• [Exercise details]:
Exactly as they appear below, repeat the lines from the one with "α) (hi : i ≤ n)" through the one with "(u : MvPolynomial σ B) (hu", and no others.

(Dataset entries)

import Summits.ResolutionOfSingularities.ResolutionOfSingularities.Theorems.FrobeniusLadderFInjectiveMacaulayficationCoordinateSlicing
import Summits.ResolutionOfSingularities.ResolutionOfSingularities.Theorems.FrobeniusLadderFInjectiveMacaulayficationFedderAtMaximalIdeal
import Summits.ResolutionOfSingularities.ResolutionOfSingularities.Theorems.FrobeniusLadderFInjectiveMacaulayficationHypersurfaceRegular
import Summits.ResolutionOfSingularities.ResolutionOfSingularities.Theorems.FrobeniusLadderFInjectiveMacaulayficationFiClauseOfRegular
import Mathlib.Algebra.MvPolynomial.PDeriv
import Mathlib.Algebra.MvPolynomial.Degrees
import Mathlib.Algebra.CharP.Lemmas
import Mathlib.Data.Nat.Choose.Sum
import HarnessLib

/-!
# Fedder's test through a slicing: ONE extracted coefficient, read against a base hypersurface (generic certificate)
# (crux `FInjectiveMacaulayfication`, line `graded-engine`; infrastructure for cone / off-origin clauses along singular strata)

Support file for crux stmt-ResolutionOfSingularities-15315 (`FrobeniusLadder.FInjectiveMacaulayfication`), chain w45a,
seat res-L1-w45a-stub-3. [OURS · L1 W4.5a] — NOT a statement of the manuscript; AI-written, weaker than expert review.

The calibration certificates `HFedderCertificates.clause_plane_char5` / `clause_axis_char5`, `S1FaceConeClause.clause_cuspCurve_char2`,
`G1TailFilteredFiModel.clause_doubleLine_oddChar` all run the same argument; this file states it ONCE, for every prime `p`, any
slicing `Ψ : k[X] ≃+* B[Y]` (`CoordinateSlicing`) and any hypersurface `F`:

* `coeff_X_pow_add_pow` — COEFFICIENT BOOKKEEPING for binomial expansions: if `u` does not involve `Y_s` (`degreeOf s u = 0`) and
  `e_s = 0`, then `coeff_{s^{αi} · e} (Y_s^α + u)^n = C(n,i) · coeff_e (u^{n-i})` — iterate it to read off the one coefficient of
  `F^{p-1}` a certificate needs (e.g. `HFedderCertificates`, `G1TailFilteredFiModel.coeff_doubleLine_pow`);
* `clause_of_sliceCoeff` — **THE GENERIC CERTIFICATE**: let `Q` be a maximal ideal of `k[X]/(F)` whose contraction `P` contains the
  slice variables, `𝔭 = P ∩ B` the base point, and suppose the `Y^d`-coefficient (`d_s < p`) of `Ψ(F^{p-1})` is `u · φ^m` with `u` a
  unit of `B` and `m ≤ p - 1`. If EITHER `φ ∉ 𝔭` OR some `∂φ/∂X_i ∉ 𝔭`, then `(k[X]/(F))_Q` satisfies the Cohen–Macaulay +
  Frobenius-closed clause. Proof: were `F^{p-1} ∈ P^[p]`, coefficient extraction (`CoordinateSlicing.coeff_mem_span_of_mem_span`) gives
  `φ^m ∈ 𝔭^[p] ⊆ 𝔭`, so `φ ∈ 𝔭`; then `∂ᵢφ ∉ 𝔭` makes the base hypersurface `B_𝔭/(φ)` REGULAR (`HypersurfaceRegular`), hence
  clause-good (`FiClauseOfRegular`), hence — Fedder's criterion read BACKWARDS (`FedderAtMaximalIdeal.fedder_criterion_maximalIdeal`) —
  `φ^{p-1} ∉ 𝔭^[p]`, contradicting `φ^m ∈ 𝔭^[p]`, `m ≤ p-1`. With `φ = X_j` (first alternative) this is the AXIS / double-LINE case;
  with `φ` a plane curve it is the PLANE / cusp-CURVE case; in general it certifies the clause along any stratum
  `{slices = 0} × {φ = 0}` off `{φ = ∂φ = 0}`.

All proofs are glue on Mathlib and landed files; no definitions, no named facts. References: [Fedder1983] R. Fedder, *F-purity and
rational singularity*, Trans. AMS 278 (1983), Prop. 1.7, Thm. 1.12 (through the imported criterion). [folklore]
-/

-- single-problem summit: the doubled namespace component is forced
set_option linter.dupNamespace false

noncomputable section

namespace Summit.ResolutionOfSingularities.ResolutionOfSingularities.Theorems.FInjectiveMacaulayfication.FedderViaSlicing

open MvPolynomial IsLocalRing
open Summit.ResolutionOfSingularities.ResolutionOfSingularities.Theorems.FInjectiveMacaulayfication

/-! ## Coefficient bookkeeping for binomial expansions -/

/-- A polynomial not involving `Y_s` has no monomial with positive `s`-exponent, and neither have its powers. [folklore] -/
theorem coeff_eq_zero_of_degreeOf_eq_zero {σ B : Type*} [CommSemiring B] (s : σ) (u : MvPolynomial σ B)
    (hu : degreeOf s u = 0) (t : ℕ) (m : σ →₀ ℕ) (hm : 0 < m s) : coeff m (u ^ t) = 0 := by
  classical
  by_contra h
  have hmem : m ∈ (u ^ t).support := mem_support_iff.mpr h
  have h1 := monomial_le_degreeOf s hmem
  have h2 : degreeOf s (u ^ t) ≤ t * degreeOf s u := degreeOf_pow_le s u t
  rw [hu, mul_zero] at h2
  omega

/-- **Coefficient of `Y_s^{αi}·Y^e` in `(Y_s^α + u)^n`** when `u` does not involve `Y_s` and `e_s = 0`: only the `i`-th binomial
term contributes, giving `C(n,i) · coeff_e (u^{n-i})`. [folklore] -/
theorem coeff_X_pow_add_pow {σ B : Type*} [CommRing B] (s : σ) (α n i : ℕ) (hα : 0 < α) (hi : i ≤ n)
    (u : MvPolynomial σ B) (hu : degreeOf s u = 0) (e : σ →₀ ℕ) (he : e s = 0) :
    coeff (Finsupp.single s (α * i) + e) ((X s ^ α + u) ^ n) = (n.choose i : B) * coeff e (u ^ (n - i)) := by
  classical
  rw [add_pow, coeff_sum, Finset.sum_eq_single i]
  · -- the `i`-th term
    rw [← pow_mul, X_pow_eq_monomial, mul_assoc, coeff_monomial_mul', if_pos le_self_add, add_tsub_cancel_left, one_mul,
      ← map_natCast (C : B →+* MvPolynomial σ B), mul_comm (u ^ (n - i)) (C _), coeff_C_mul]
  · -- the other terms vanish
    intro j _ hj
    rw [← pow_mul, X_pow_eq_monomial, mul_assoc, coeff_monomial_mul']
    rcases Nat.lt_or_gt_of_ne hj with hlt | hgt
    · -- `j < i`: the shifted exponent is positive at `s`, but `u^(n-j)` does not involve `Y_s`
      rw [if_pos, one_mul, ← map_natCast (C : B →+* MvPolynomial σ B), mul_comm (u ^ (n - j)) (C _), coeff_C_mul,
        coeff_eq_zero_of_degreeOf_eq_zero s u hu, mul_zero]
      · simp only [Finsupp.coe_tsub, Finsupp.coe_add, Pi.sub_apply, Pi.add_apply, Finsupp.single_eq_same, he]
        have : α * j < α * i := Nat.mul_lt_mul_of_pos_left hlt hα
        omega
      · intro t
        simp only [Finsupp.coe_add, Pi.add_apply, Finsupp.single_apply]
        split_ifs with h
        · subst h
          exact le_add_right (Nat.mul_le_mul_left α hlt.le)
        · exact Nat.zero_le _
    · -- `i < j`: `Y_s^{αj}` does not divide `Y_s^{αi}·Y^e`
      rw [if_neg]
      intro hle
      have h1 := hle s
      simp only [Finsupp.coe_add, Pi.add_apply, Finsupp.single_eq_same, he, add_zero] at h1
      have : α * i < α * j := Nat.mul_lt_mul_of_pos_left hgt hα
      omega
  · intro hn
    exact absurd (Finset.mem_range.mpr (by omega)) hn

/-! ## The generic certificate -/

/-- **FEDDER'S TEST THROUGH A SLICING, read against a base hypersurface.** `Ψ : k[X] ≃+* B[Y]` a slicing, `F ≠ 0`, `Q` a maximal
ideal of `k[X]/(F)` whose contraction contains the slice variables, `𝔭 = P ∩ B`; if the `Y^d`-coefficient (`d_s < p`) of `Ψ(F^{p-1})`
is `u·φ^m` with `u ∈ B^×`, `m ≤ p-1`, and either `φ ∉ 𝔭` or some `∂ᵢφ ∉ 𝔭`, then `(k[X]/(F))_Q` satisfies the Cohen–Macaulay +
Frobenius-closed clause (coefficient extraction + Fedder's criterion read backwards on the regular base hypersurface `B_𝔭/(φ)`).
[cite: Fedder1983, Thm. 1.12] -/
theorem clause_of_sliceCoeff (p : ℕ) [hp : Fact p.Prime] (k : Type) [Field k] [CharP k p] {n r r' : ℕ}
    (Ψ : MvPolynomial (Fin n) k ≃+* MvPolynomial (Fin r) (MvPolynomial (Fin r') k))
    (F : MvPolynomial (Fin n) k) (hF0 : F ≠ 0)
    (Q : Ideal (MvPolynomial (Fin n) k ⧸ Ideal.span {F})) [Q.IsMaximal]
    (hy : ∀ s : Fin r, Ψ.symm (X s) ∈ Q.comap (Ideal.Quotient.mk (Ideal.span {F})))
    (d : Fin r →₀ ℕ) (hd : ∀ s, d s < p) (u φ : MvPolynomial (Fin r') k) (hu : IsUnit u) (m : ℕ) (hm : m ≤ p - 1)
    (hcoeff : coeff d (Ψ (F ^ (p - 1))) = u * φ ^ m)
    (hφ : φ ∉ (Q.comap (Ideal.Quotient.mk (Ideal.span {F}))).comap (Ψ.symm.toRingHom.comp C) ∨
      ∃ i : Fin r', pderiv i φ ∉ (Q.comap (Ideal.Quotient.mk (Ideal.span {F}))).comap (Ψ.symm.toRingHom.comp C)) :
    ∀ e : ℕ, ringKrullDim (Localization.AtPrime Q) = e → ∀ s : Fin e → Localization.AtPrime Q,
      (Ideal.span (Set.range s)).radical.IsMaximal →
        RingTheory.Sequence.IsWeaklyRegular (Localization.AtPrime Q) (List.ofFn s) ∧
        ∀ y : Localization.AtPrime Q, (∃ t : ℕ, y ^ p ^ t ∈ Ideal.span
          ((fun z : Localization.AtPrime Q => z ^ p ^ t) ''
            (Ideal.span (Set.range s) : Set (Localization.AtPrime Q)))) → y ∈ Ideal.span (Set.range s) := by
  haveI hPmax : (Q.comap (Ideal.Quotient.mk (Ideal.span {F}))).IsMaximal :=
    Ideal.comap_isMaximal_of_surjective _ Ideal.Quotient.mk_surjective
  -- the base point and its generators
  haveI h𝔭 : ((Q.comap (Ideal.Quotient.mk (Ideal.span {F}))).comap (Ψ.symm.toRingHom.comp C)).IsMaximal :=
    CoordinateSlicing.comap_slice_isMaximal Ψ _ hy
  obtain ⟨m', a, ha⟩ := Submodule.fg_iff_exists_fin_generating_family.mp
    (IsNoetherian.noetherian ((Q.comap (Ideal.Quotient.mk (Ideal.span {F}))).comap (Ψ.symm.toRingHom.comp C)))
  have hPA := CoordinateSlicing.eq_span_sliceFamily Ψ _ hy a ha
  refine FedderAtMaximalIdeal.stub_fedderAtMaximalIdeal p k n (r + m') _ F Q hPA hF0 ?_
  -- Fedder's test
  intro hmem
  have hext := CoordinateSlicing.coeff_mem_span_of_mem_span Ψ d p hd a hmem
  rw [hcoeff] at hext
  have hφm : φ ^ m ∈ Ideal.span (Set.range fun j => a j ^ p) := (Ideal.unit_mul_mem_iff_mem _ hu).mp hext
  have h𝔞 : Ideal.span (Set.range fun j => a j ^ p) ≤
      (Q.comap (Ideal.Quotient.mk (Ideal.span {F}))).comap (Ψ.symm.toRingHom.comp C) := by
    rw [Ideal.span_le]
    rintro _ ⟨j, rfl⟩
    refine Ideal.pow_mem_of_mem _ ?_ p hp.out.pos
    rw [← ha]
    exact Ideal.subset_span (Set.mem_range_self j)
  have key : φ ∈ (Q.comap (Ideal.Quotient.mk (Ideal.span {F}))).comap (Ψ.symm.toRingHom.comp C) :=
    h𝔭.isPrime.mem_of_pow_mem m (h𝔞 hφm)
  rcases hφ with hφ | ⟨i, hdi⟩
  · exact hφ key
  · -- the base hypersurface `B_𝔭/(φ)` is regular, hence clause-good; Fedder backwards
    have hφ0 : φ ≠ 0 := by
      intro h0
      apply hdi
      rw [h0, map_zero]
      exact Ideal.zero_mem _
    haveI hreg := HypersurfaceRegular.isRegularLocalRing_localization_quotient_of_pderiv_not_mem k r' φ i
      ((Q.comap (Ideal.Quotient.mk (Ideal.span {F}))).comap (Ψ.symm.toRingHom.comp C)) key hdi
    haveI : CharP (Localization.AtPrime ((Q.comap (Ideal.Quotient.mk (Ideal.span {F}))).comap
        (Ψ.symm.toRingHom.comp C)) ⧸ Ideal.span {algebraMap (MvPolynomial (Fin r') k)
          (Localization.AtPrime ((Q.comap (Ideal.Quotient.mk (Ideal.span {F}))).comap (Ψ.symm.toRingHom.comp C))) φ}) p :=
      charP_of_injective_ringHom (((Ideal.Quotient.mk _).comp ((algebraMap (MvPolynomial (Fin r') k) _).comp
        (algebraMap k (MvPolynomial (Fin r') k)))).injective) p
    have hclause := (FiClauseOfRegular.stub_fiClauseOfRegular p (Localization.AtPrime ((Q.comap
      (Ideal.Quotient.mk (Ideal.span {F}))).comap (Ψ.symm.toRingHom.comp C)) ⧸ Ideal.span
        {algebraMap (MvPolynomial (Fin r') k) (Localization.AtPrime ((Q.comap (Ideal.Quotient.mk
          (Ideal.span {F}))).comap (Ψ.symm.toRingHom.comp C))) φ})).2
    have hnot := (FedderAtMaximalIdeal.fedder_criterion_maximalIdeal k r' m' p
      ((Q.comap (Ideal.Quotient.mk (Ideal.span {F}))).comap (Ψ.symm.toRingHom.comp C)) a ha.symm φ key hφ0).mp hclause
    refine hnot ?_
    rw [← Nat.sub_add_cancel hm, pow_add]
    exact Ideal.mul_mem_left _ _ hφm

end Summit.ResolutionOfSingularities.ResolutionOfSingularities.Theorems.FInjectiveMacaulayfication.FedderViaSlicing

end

• [Written answer]:
theorem coeff_X_pow_add_pow {σ B : Type*} [CommRing B] (s : σ) (α n i : ℕ) (hα : 0 < α) (hi : i ≤ n)
    (u : MvPolynomial σ B) (hu : degreeOf s u = 0) (e : σ →₀ ℕ) (he : e s = 0) :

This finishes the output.